If I am replacing the control boards in these servos with custom-designed ones, I will design them to use a bidirectional addressed data scheme. This will allow me to dispense with the servo controller board, and return telemetry from each servo giving actual shaft position, current draw, temperature, fault indications, and other data such as I will think of.

7. Geartrain - not actually a deficiency!

The gear train in the MG995 is in my experience surprisingly robust, at least as compared with other servos I have tried. I have never seen gear teeth strip in a MG995, while stripped teeth happen with disturbing regularity in the Hitec servos I’ve tried. The Towerpro servo gears are thicker and appear to be more robust than the Hitec gears, which surprised me considering how nearly every other part of the servo was inferior.

I have seen the Towerpro servo gears fail in an odd and unique way, something I’ve never seen or heard of in other servos. Many of the gears are two-part, having a small steel pinion pressed into a larger brass gear. I have seen on a few servos the steel pinion pop out of the larger gear, accompanied by twisting or warping of the brass where the pinion was pressed in to it. This may be due to a manufacturing defect, with the smaller gear not properly pressed into the larger, but I suspect that gear misalignment due to the plastic case failing and letting the intermediate shaft wander out of position may contribute to the failure. Oddly enough, the gears which have failed this way still work if I manually press the loose pinion back into the main gear - the connection between them is not stripped, just not held together anymore.

I don’t intend to change the gears of these servos, they seem to be the one redeeming factor in an otherwise very cheaply made servo. Even if these turn out to strip as often as those in the HiTec servos after I’ve rebuilt the rest of the servo, an entire new MG995 is cheaper than just a replacement gear set for a Hitec HS-5645MG.

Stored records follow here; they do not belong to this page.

import Summits.PneNP.PneNP.Theorems.ChebyshevTracialDesignExtendedSign
import Summits.PneNP.PneNP.Theorems.ChebyshevTracialDesignPseudoMatchingBaseTransport
import HarnessLib

/-!
# Cell pnp-psdrank, route `ChebyshevTracialDesign`: the MATCHING-SIDE SIGN cell at all matching degrees `k' ≤ c'/2` (crux `TracialDecayExp20`,
# stmt-PneNP-19878) — twin of brick 90 (`…ExtendedSign.value_le_of_lowDegree_allModes`)

Brick 93 (prover g17; MEMO-20 §2(c)/§4). The tree's matching-side SIGN cell (`…PseudoMatchingBaseTransport.sum_levelWeight_trace_nonpos_of_lowDegreeM`,
matching degree `k'` with `2k' ≤ D`) stops at the design degree only because the per-CUT exact level law (`…LowDegreeMatchingSide.lowdegM_sum_law`:
`Σ_{M : cc(U,M)=c} tr(X_U B_M B_Mᵀ) = R_c·P_U(c)`, `deg P_U ≤ 2k'`, `P_U(0) ≥ 0` by the Grigoriev ⊗ Grigoriev pseudo-matching form) is read through
exactness. As in brick 90: the averaged exact law `Φ(c) = |Q_c|·P♭(c)` is compared with brick 20's degree-`2k'` profile polynomial of the pair
`(X, BBᵀ)` at ALL odd levels and extrapolated to the virtual level (brick 89 §1), the gap between the cutoffs `D` and `2k'` is crossed by bricks 45b/45d,
and brick 22a converts `−VV_D/|PM|` into the design value:
* §1 `value_le_of_lowDegreeM_allModes_of_forms` — modulo the per-cut clique forms of `…PseudoMatchingTensor.…_of_clique_forms`;
* §2 **`value_le_of_lowDegreeM_allModes`** — UNCONDITIONAL for `6k'+1 ≤ t`, `6k'+1 ≤ n − t` (forms discharged by `form_nonneg_of_base` /
  `base_nonneg_of_story_nonneg` / `story_nonneg_of_six_mul_le`): `Y = BBᵀ ⪯ I` of matching degree `≤ k'` (`D ≤ 2k' ≤ c'`) against ANY contraction
  cut side is priced at `r·(B_v√P_D + 2^{2k'+1}√P_{2k'} + Σ_{κ∈(D/2,k']} R_κ√A_κ)`, r-uniformly. With 90/90b, SIGN∞ is two-sided.
[cite: Potechin2019, Thm. 1.2 and Cor. 3.10 (LIPIcs 124, 61:4, 61:9)] [cite: Grigoriev2001TCS, Cor. 2 (p. 622)] [cite: Rothvoss2017, §2 (PDF p. 6)]
[cite: GriblingDelaatLaurent2019, §5] [cite: BrouwerHaemers2012, Thm. 4.9.1 (PDF p. 93)]
Stature: support/instrument (kernel lane, no defs, axioms standard). WHAT THIS IS NOT: no proof or refutation of `TracialDecayExp20`, nothing on psd rank
of P_PM(K_n), no P-vs-NP content. Supports stmt-PneNP-19878.
-/
set_option linter.dupNamespace false -- `Summit.PneNP.PneNP.…`: summit = sub-problem (D-0017)

noncomputable section

namespace Summit.PneNP.PneNP.Theorems.ChebyshevTracialDesignExtendedSignMatchingSide

open Finset Matrix Polynomial Literature.Barriers.PneNP Literature.Combinatorics.SimpleGraph.CycleSpace
open Literature.Computability.Complexity Literature.Combinatorics.Optimization
open Literature.Combinatorics.AssociationSchemes Literature.Combinatorics.AssociationSchemes.JohnsonHarmonics
open Literature.Combinatorics.AssociationSchemes.JohnsonSpectrum open ChebyshevTracialDesignJunta
open ChebyshevTracialDesignTracialProfilePolynomial open ChebyshevTracialDesignProfileExtrapolation (value_eq_level_sums)
open ChebyshevTracialDesignProfilePolynomial (card_pmatch_pos) open ChebyshevTracialDesignExtrapolatedSign (abs_eval_zero_le_two_pow_mul)
open ChebyshevTracialDesignExtendedSign (sum_trace_cuts_le sum_trace_matchings_le) open ChebyshevTracialDesignVirtualBimodePsd (virtual_psd_mul_eq)
open ChebyshevTracialDesignHSModeParseval (HSmode_sq_le_traces) open ChebyshevTracialDesignVirtualValueUnique (tracial_value_truncation_of_data)
open ChebyshevTracialDesignWhiteningData (layerRatio_nonneg) open ChebyshevTracialDesignTightFreeSpectral (exists_tightGram_classFunction)
open ChebyshevTracialDesignAPrioriBounds (trace_le_of_sub_posSemidef) open ChebyshevTracialDesignMonomialVirtualValue
open ChebyshevTracialDesignDesignLevelPolyAssembly (sum_pmatch_level_eq') open ChebyshevTracialDesignLowDegreeMatchingSide (lowdegM_sum_law)
open ChebyshevTracialDesignPseudoMatchingTensor (virtualForm_nonneg_of_clique_forms)
open ChebyshevTracialDesignPseudoMatchingFormRecursion (form_nonneg_of_base cutCount_eq_two_iff cutCount_eq_zero_iff)
open ChebyshevTracialDesignPseudoMatchingBaseTransport (base_nonneg_of_story_nonneg story_nonneg_of_six_mul_le) open scoped MatrixOrder

variable {n : ℕ}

Our list of modifications is shaping up as follows:

New controller board with bidirectional serial data control and a better-tuned position feedback loop. Ideally, incorporating temperature and current sensing as well, and able to send telemetry back to the main control system.

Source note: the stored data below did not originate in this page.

import Literature.Computability.Complexity.CircuitLightCone
import Summits.PneNP.PneNP.Theorems.OneSliceConstantBandDefs

/-!
# Route OneSlice, crux `ConstantBand` (stmt-PneNP-2834), line `flat-prior-relative-minterms`: light cones are at most linear in the size

Helper file (lead seat c7, 2026-08-17) for the unconditional low-exponent rungs of the crux schedule
(`Theorems/OneSliceConstantBandExponentOne.lean`): a circuit whose gates have fan-in `≤ K` reads at most `K·size`
input variables through its gates, so its output depends on at most `K·size + 1` inputs (`+1` for an output wire that
is itself an input). With `Circuit.eval_congr_lightCone` (Literature/…/CircuitLightCone.lean) this says that a circuit
of size `s` over `{∧₂, ∨₂}` computes a `(2s+1)`-junta.

* `exists_deps_subset` — a set of at most `K · length` variables containing every dependency set (backward light cone
  of a gate) of a program with fan-in `≤ K` (induction along the straight-line program);
* `fprm_card_lightCone_le_size` — `#lightCone C ≤ K · C.size + 1`;
* `fprm_card_lightCone_le_of_monotoneBasis` / registered form `fprm_lightCone_junta` — over `{∧₂, ∨₂}`,
  `#lightCone C ≤ 2 · C.size + 1`.

Elementary; no definitions. [folklore]
-/

set_option linter.dupNamespace false

namespace Summit.PneNP.PneNP.Cruxes.ConstantBand.FlatPriorRelativeMinterms

open Literature.Computability.Complexity Finset

variable {ι : Type*} [DecidableEq ι]

/-- A gate of fan-in `≤ K` reads at most `K` input variables directly. [folklore] -/
theorem card_biUnion_args_le (g : Gate ι) :
    #(univ.biUnion fun a : Fin g.arity => match g.args a with | .inl i => ({i} : Finset ι) | .inr _ => ∅) ≤
      g.arity :=
  calc #(univ.biUnion fun a : Fin g.arity => match g.args a with | .inl i => ({i} : Finset ι) | .inr _ => ∅)
      ≤ ∑ a : Fin g.arity, #(match g.args a with | .inl i => ({i} : Finset ι) | .inr _ => ∅) :=
        card_biUnion_le
    _ ≤ ∑ _a : Fin g.arity, 1 := sum_le_sum fun a _ => by cases g.args a <;> simp
    _ = g.arity := by simp

/-- **Every backward light cone lies inside a set of at most `K · length` read variables**: for a program whose
gates have fan-in `≤ K` there is a set `S` of at most `K · length` input variables with `(deps gs)[m] ⊆ S` for every
gate index `m` (junk `∅` out of range). [folklore] -/
theorem exists_deps_subset {K : ℕ} (gs : List (Gate ι)) (hgs : ∀ g ∈ gs, g.arity ≤ K) :
    ∃ S : Finset ι, #S ≤ K * gs.length ∧ ∀ m, (GateList.deps gs).getD m ∅ ⊆ S := by
  induction gs using List.reverseRecOn with
  | nil => exact ⟨∅, by simp, fun m => by simp [GateList.deps]⟩
  | append_singleton gs g ih =>
    obtain ⟨S, hS, hdep⟩ := ih fun g' hg' => hgs g' (by simp [hg'])
    have hg : g.arity ≤ K := hgs g (by simp)
    set G : Finset ι := univ.biUnion fun a : Fin g.arity =>
      match g.args a with | .inl i => ({i} : Finset ι) | .inr _ => ∅ with hG
    refine ⟨S ∪ G, ?_, fun m => ?_⟩
    · rw [List.length_append, List.length_singleton, Nat.mul_succ]
      calc #(S ∪ G) ≤ #S + #G := card_union_le _ _
        _ ≤ K * gs.length + g.arity := Nat.add_le_add hS (card_biUnion_args_le g)
        _ ≤ K * gs.length + K := by omega
    · rw [GateList.deps_append_singleton]
      rcases lt_or_ge m gs.length with h | h
      · rw [List.getD_append _ _ _ _ (by simpa using h)]
        exact (hdep m).trans subset_union_left
      · rw [List.getD_append_right _ _ _ _ (by simpa using h)]
        rcases Nat.lt_or_ge (m - gs.length) 1 with h1 | h1
        · have h0 : m - (GateList.deps gs).length = 0 := by simp; omega
          rw [h0, List.getD_cons_zero]
          intro i hi
          simp only [GateList.depOf, mem_biUnion, mem_univ, true_and] at hi
          obtain ⟨a, ha⟩ := hi
          cases hga : g.args a with
          | inl i' =>
            rw [hga] at ha
            simp only [mem_singleton] at ha
            subst ha
            refine mem_union_right _ (mem_biUnion.2 ⟨a, mem_univ _, ?_⟩)
            rw [hga]
            exact mem_singleton_self i
          | inr m' =>
            rw [hga] at ha
            exact mem_union_left _ (hdep m' ha)
        · rw [List.getD_eq_default _ _ (by simp; omega)]
          exact empty_subset _

/-- **Light cones are at most linear in the size**: if every gate of `C` has fan-in `≤ K`, the output of `C`
depends on at most `K · C.size + 1` input variables. [folklore] -/
theorem fprm_card_lightCone_le_size (C : Circuit ι) {K : ℕ} (hC : ∀ g ∈ C.gates, g.arity ≤ K) :
    #C.lightCone ≤ K * C.size + 1 := by
  obtain ⟨S, hS, hdep⟩ := exists_deps_subset C.gates hC
  unfold Circuit.lightCone Circuit.size
  cases C.output with
  | inl i => simp
  | inr m =>
    calc #((GateList.deps C.gates).getD m ∅) ≤ #S := card_le_card (hdep m)
      _ ≤ K * C.gates.length := hS
      _ ≤ K * C.gates.length + 1 := Nat.le_succ _

omit [DecidableEq ι] in
/-- Over `{∧₂, ∨₂}` every gate has fan-in `2`. [folklore] -/
theorem arity_le_two_of_isOver_monotoneBasis {C : Circuit ι} (hC : C.IsOver monotoneBasis) :
    ∀ g ∈ C.gates, g.arity ≤ 2 := fun g hg =>
  (hC.mono (monotoneBasis_subset_deMorgan.trans deMorganBasis_subset_B2)) g hg

/-- **A `{∧₂, ∨₂}`-circuit of size `s` is a `(2s+1)`-junta**: its light cone has at most `2·size + 1` variables
(and `Circuit.eval_congr_lightCone` says the output only depends on them). [folklore] -/
theorem fprm_card_lightCone_le_of_monotoneBasis (C : Circuit ι) (hC : C.IsOver monotoneBasis) :
    #C.lightCone ≤ 2 * C.size + 1 :=
  fprm_card_lightCone_le_size C (arity_le_two_of_isOver_monotoneBasis hC)

/-- **Registered form** (sub-goal `fprm_lightCone_junta` of stmt-PneNP-2834): over the edge variables of `K_n`, a
`{∧₂, ∨₂}`-circuit of size `s` has a light cone of at most `2s + 1` edges. [folklore] -/
theorem fprm_lightCone_junta :
    ∀ (n : ℕ) (C : Circuit (Edge n)), C.IsOver monotoneBasis → #C.lightCone ≤ 2 * C.size + 1 :=
  fun _ C hC => fprm_card_lightCone_le_of_monotoneBasis C hC

end Summit.PneNP.PneNP.Cruxes.ConstantBand.FlatPriorRelativeMinterms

Noncontact magnetic position sensing. Ideally, the magnetic position sensor would be mounted directly to the main PCB, provided this can be made to fit in the available space.

Structural improvements. The upper case needs to be stronger, both in the mounting tabs and the locating wells for the intermediate shafts. It is to be determined how I will do this.

You may look at this list of issues and ask why I’m bothering trying to work with these cheap little pieces of junk. To which I will repeat: $10 metal-gear ball-bearing digital servo with impressive speed and torque. The question to be determined is if I can make a reliable servo out of these and still have spend less than I would on a higher-end servo.